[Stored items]
----

import Summits.BirchSwinnertonDyer.BirchSwinnertonDyer.Theorems.SchneiderFreeSocketsV2
import Summits.BirchSwinnertonDyer.Rank1Residual.X11b.TamagawaHeegnerExact
import Summits.BirchSwinnertonDyer.Rank1Residual.X11b.AnticyclotomicLinks
import Literature.NumberTheory.EllipticCurves.BSDQuadraticDescentTorsionOddPartProofs
import HarnessLib

/-!
# Route `SchneiderFreeAdditiveX3` (rung K1 door) — STEP L♯ and T-B6-1♯ are EQUIVALENT pair by pair,
# given the control equality and Kolyvagin (the logic of the route's «cheapest falsifier»; Theses-free)

Seat `bsd-schneider-door-c5` (prover, gen 7). The route header (rev 15) says of the target `StepLManin`
«it is exactly as strong as the two branch cruxes» and, under CHEAPEST FALSIFIER, «given the PROVED control
corner, each branch crux at a pair is numerically EQUIVALENT to STEP L there». The tree so far holds one
direction (`index_le_slack_of_additive_links`, sockets v2; door-c2's `stepLManin_of_kolyvagin_of_cruxes`;
the closed item `StepLManinLinkLe`). This file records the EQUIVALENCE in socket currency, without
importing the route file (standing build rule 2026-08-26: record files import the sockets, not `Theses`):

* (pointwise, at one frame `(κ, γ, 𝔭, ι)`: given the control EQUALITY `AdditiveControlOnTreeAt`
  (`ord_p f(0) = ord_p #Ш(E/K)[p^∞] + 2(ord_p log_ω P − ord_p[E(K):ℤP]) + ord_p ∏_{w∣N⁺} c_w`), the
  slack-`s` branch inequality `AdditiveIMCLowerBDPOnTreeLeAt … s P` (`2·ord_p log_ω P ≤ ord_p f(0) + 2s`)
  is EQUIVALENT to the index inequality `2·ord_p[E(K):ℤP] ≤ ord_p #Ш(E/K)[p^∞] + ord_p ∏ c_w + 2s` —
  door-c2's `SchneiderFree.additiveIMCLowerBDPOnTreeLeAt_iff_index_le_of_control`, in a Theses-importing
  module, so inlined here rather than imported.)
* §1 at one Heegner datum over a classical Heegner field with `Ш(E/K)` finite: the index inequality in
  `Ш[p^∞]`/`∏_w c_w` currency is `IndexLowerBoundLeAt W p K P s` (`Ш`/`2·∏_ℓ c_ℓ` currency) — the
  Tamagawa transport for every `p` (`X11b.padicValNat_tamagawaProduct*_of_heegner_prime`) and
  `ord_p #Ш[p^∞] = ord_p #Ш` (`indexLowerBoundLeAt_iff_of_heegner_of_shaFinite`); hence STEP L at the
  datum + control at a frame ⟹ T-B6-1 at that frame
  (`additiveIMCLowerBDPOnTreeLeAt_of_indexLowerBoundLeAt_of_control`).
* §2 on a pair `(W, p)`: given Kolyvagin's theorem for `W` (finiteness of `Ш(E/K)` at a non-torsion
  Heegner point — the `kolyvagin` conjunct of the route's `PrintedFacts`) and the Manin-robust control input
  `AdditiveControlInputManinAt W p` (the conclusion of the control corner, items 19295/19548), the
  Manin-robust STEP L input and the Manin-robust branch-IMC/BDP input are EQUIVALENT:
  **`additiveStepLInputManinAt_iff_imcLowerBDPInputManinAt_of_kolyvagin_of_control`**. Read on the
  cells: `StepLManin|cell ⟺ PotMultBranchIMC` on (M), `⟺ GordTwoBranchIMC` on (G-ord, `e = 2`), given
  `AnticycControlAdditiveKF`'s conclusion and Kolyvagin — so a STEP-L counterexample at one pair/datum
  (the kit falsifier j261157 found none on 40 pairs: 40/40 with equality) refutes that cell's crux, and
  conversely the cruxes cost exactly STEP L, no more.

No named fact is used (Kolyvagin enters as an explicit hypothesis); nothing is asserted about BSD.

References: [JetchevSkinnerWan2017] §7.3.1 (eq:tamK), §7.4.1 (eq:shalowerK-1) (arXiv:1512.06894 p. 30);
[Gross1991] Thm. 1.3, Conj. (2.2); [GreenbergLNM1716] §1.
-/

set_option autoImplicit false
set_option linter.dupNamespace false

noncomputable section

open scoped Classical

namespace Summit.BirchSwinnertonDyer.BirchSwinnertonDyer.Theorems.SchneiderFreeAdditiveX3

open WeierstrassCurve NumberField IsDedekindDomain Field
open Literature.NumberTheory.EllipticCurves
open Literature.NumberTheory.EllipticCurves.ModularForms
open Literature.NumberTheory.EllipticCurves.GreenbergSelmer
open Literature.NumberTheory.EllipticCurves.Rank1Residual
open Literature.NumberTheory.EllipticCurves.Rank1Residual.Typed
open Summit.BirchSwinnertonDyer.Rank1Residual
open Summit.BirchSwinnertonDyer.Rank1Residual.X11b
open Summit.BirchSwinnertonDyer.Rank1Residual.X11b.AcSelmer
open Summit.BirchSwinnertonDyer.Rank1Residual.X11b.Halves
open Summit.BirchSwinnertonDyer.BirchSwinnertonDyer.Theorems.SchneiderFree

/-! ### §1 One Heegner datum: the two currencies of the index inequality agree

The pointwise form at one frame — given the control equality, slack-`s` T-B6-1 ⟺ the index inequality in
`Ш[p^∞]`/`∏_w c_w` currency — is door-c2's `SchneiderFree.additiveIMCLowerBDPOnTreeLeAt_iff_index_le_of_control`
(`Theorems/SchneiderFreeAdditiveX3PotMultBranchIMCReductions.lean`, which imports the route file and is
therefore not imported here); its two-line `omega` content is inlined below. -/

section Datum

variable {p : ℕ} [Fact p.Prime] {K : Type} [Field K] [NumberField K]
  {W : WeierstrassCurve ℚ} {N : ℕ} {P : (W.baseChange K).toAffine.Point} {s : ℕ}

/-- **`IndexLowerBoundLeAt` in frame currency.** Over a classical Heegner field `K` for `N_E` (every
`ℓ ∣ N` has two primes above it) and with `Ш(E/K)` finite:
`2·ord_p[E(K):ℤP] ≤ ord_p #Ш(E/K) + 2·ord_p ∏_ℓ c_ℓ(E) + 2s ⟺ 2·ord_p[E(K):ℤP] ≤ ord_p #Ш(E/K)[p^∞] +
ord_p ∏_{w∣N⁺} c_w(E/K) + 2s` — Tamagawa transport for EVERY `p`
(`ord_p ∏_{w∣N⁺} c_w = ord_p ∏_w c_w = 2·ord_p ∏_ℓ c_ℓ`) and `#Ш[p^∞] = p^{ord_p #Ш}` for finite `Ш`.
[cite: JetchevSkinnerWan2017, §7.3.1 (eq:tamK) (arXiv:1512.06894 p. 30)] -/
theorem indexLowerBoundLeAt_iff_of_heegner_of_shaFinite [W.IsElliptic] (hN : W.conductorNorm ℤ = N)
    (hK : IsImaginaryQuadratic K) (hHe : SatisfiesHeegnerHypothesis N K)
    (hfin : (W.baseChange K).ShaFinite) :
    IndexLowerBoundLeAt W p K P s ↔
      2 * (padicValNat p (AddSubgroup.zmultiples P).index : ℤ) ≤
        (padicValNat p (Nat.card (AddCommGroup.primaryComponent (W.baseChange K).sha p)) : ℤ) +
          padicValNat p (X11b.tamagawaProductSplit W K) + 2 * (s : ℤ) := by
  have htam1 := X11b.padicValNat_tamagawaProductSplit_eq_of_heegner_prime (p := p) W K hN hHe
  have htam2 := X11b.padicValNat_tamagawaProduct_baseChange_of_heegner_prime (p := p) W K hK hN hHe
  haveI : Finite (W.baseChange K).sha := hfin
  have hsha : padicValNat p (Nat.card (AddCommGroup.primaryComponent (W.baseChange K).sha p)) =
      padicValNat p (W.baseChange K).shaOrder := by
    rw [Literature.NumberTheory.EllipticCurves.natCard_primaryComponent_eq_pow_padicValNat p,
      padicValNat.prime_pow]
    rfl
  rw [htam1, htam2, hsha]
  unfold IndexLowerBoundLeAt
  omega

variable [W.IsElliptic] [W.IsGloballyMinimal] {κ : ZpExtension K p} {𝔭 : HeightOneSpectrum (𝓞 K)}
  {γ : Field.absoluteGaloisGroup K} [Fact (κ.IsTopGenerator γ)] {ι : K →+* ℚ_[p]}

/-- **STEP L at the datum + the control equality at a frame ⟹ T-B6-1 (slack `s`) at that frame** (`Ш(E/K)`
finite, `K` a classical Heegner field for `N_E`). [cite: JetchevSkinnerWan2017, §7.4.1 (arXiv:1512.06894 p. 30)] -/
theorem additiveIMCLowerBDPOnTreeLeAt_of_indexLowerBoundLeAt_of_control (hN : W.conductorNorm ℤ = N)
    (hK : IsImaginaryQuadratic K) (hHe : SatisfiesHeegnerHypothesis N K)
    (hfin : (W.baseChange K).ShaFinite) (hI : IndexLowerBoundLeAt W p K P s)
    (h2 : AdditiveControlOnTreeAt p κ 𝔭 γ ι P) : AdditiveIMCLowerBDPOnTreeLeAt p κ 𝔭 γ ι s P := by
  have hI' := (indexLowerBoundLeAt_iff_of_heegner_of_shaFinite hN hK hHe hfin).mp hI
  obtain ⟨n, hn, heq⟩ := h2
  exact ⟨n, hn, by omega⟩

/-- **T-B6-1 (slack `s`) + the control equality at ONE frame ⟹ STEP L at the datum** (the forward
bookkeeping of the sockets, read in `IndexLowerBoundLeAt` currency; `Ш(E/K)` finite).
[cite: JetchevSkinnerWan2017, §7.4.1 (arXiv:1512.06894 p. 30)] -/
theorem indexLowerBoundLeAt_of_imcLowerLe_of_control (hN : W.conductorNorm ℤ = N)
    (hK : IsImaginaryQuadratic K) (hHe : SatisfiesHeegnerHypothesis N K)
    (hfin : (W.baseChange K).ShaFinite) (h1 : AdditiveIMCLowerBDPOnTreeLeAt p κ 𝔭 γ ι s P)
    (h2 : AdditiveControlOnTreeAt p κ 𝔭 γ ι P) : IndexLowerBoundLeAt W p K P s :=
  (indexLowerBoundLeAt_iff_of_heegner_of_shaFinite hN hK hHe hfin).mpr
    (index_le_slack_of_additive_links h1 h2)

end Datum

/-! ### §2 On a pair `(W, p)`: STEP L♯ ⟺ T-B6-1♯, given Kolyvagin and the control input -/

section Pair

variable {W : WeierstrassCurve ℚ} [W.IsElliptic] [W.IsGloballyMinimal] {p : ℕ} [Fact p.Prime]

/-- **STEP L♯ ⟹ T-B6-1♯ on a pair**, given Kolyvagin's finiteness of `Ш(E/K)` at non-torsion Heegner
points of `W` and the Manin-robust control input `AdditiveControlInputManinAt W p` (the control corner's
conclusion): at EVERY datum and EVERY frame of the branch socket, STEP L at that datum and the control
equality at that frame give the slack-`v_p(c)` branch inequality. This is the direction the tree did not
have: the branch cruxes COST no more than STEP L. [cite: JetchevSkinnerWan2017, §7.4.1 (arXiv:1512.06894 p. 30)] [cite: Gross1991, Thm. 1.3] -/
theorem additiveIMCLowerBDPInputManinAt_of_kolyvagin_of_control_of_stepL
    (hKo : ∀ (N : ℕ) [NeZero N] (K : Type) [Field K] [NumberField K], kolyvagin N W K)
    (h4 : AdditiveControlInputManinAt W p) (hL : AdditiveStepLInputManinAt W p) :
    AdditiveIMCLowerBDPInputManinAt W p := by
  intro N _ K _ _ Dt H ι P hr hloc hN hK hodd hunit hHe hLd hP hnt κ hκ γ _ 𝔭 h𝔭 he hf
  have hfin : (W.baseChange K).ShaFinite := (hKo N K hK hHe ⟨Dt, H, ι, hP⟩ hnt).2
  exact additiveIMCLowerBDPOnTreeLeAt_of_indexLowerBoundLeAt_of_control hN hK hHe hfin
    (hL N K Dt H ι P hr hloc hN hK hodd hunit hHe hLd hP hnt)
    (h4 N K Dt H ι P hr hloc hN hK hodd hunit hHe hLd hP hnt κ hκ γ 𝔭 h𝔭 he hf)

/-- **T-B6-1♯ ⟹ STEP L♯ on a pair**, given Kolyvagin for `W` and the Manin-robust control input (the
sockets' forward bookkeeping at a frame, which exists: an anticyclotomic `ℤ_p`-extension with a
topological generator, `X11b.exists_anticyclotomic_generator_prime`, and a degree-one `𝔭 ∣ p`, as `p` is
additive, so `p ∣ N_E` splits in the Heegner field). Theses-free form of door-c2's
`additiveStepLInputManinAt_of_kolyvagin_of_potMult_of_control`. [cite: JetchevSkinnerWan2017, §7.4.1 (arXiv:1512.06894 p. 30)] [cite: Gross1991, Thm. 1.3] -/
theorem additiveStepLInputManinAt_of_kolyvagin_of_control_of_imcLower
    (hKo : ∀ (N : ℕ) [NeZero N] (K : Type) [Field K] [NumberField K], kolyvagin N W K)
    (h4 : AdditiveControlInputManinAt W p) (h1 : AdditiveIMCLowerBDPInputManinAt W p) :
    AdditiveStepLInputManinAt W p := by
  intro N _ K _ _ Dt H ι P hr hloc hN hK hodd hunit hHe hLd hP hnt
  have hp : p.Prime := Fact.out
  have hfin : (W.baseChange K).ShaFinite := (hKo N K hK hHe ⟨Dt, H, ι, hP⟩ hnt).2
  -- `p` is additive, so `p ∣ N_E`, so `p` splits in the Heegner field `K`
  have hpN : p ∣ W.conductorNorm ℤ :=
    (W.dvd_conductorNorm_iff_not_hasGoodReductionAtPrime p).mpr (not_good_of_addv W p hloc.2.1)
  have hsplit : SplitsIn K p := hHe p hp (hN ▸ hpN)
  -- a frame: anticyclotomic `κ`, topological generator `γ`, degree-one `𝔭 ∣ p`
  obtain ⟨κ, γ, -, hκ, hγ, -⟩ := X11b.exists_anticyclotomic_generator_prime (p := p) hK
  haveI : Fact (κ.IsTopGenerator γ) := ⟨hγ⟩
  obtain ⟨𝔭, h𝔭, he, hf⟩ := X11b.exists_degreeOnePrime_of_splitsIn K p hK.1 hsplit
  exact indexLowerBoundLeAt_of_imcLowerLe_of_control hN hK hHe hfin
    (h1 N K Dt H ι P hr hloc hN hK hodd hunit hHe hLd hP hnt κ hκ γ 𝔭 h𝔭 he hf)
    (h4 N K Dt H ι P hr hloc hN hK hodd hunit hHe hLd hP hnt κ hκ γ 𝔭 h𝔭 he hf)

/-- **STEP L♯ ⟺ T-B6-1♯ on every pair of the door, given Kolyvagin and the control input.** Read on the
route: under `PrintedFacts`' Kolyvagin conjunct and the conclusion of the control corner
(`AnticycControlAdditiveKF`, items 19295/19548, closed modulo one LCFT fact), the target `StepLManin`
restricted to (M) is EQUIVALENT to `PotMultBranchIMC`, and restricted to (G-ord, `e = 2`) to
`GordTwoBranchIMC` — the cruxes are exactly as strong as the target, and the route header's «cheapest
falsifier» (STEP L pair by pair; kit j261157: 40/40 with equality) tests the cruxes themselves.
[cite: JetchevSkinnerWan2017, §7.4.1 (arXiv:1512.06894 p. 30)] [cite: Gross1991, Thm. 1.3 and Conj. (2.2)] -/
theorem additiveStepLInputManinAt_iff_imcLowerBDPInputManinAt_of_kolyvagin_of_control
    (hKo : ∀ (N : ℕ) [NeZero N] (K : Type) [Field K] [NumberField K], kolyvagin N W K)
    (h4 : AdditiveControlInputManinAt W p) :
    AdditiveStepLInputManinAt W p ↔ AdditiveIMCLowerBDPInputManinAt W p :=
  ⟨additiveIMCLowerBDPInputManinAt_of_kolyvagin_of_control_of_stepL hKo h4,
    additiveStepLInputManinAt_of_kolyvagin_of_control_of_imcLower hKo h4⟩

end Pair

end Summit.BirchSwinnertonDyer.BirchSwinnertonDyer.Theorems.SchneiderFreeAdditiveX3

end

----

> **EXERCISE OBJECTIVE**: Every line above that includes "IsElliptic" counts toward one total; give that total by itself.

> **TASK RESPONSE**: 3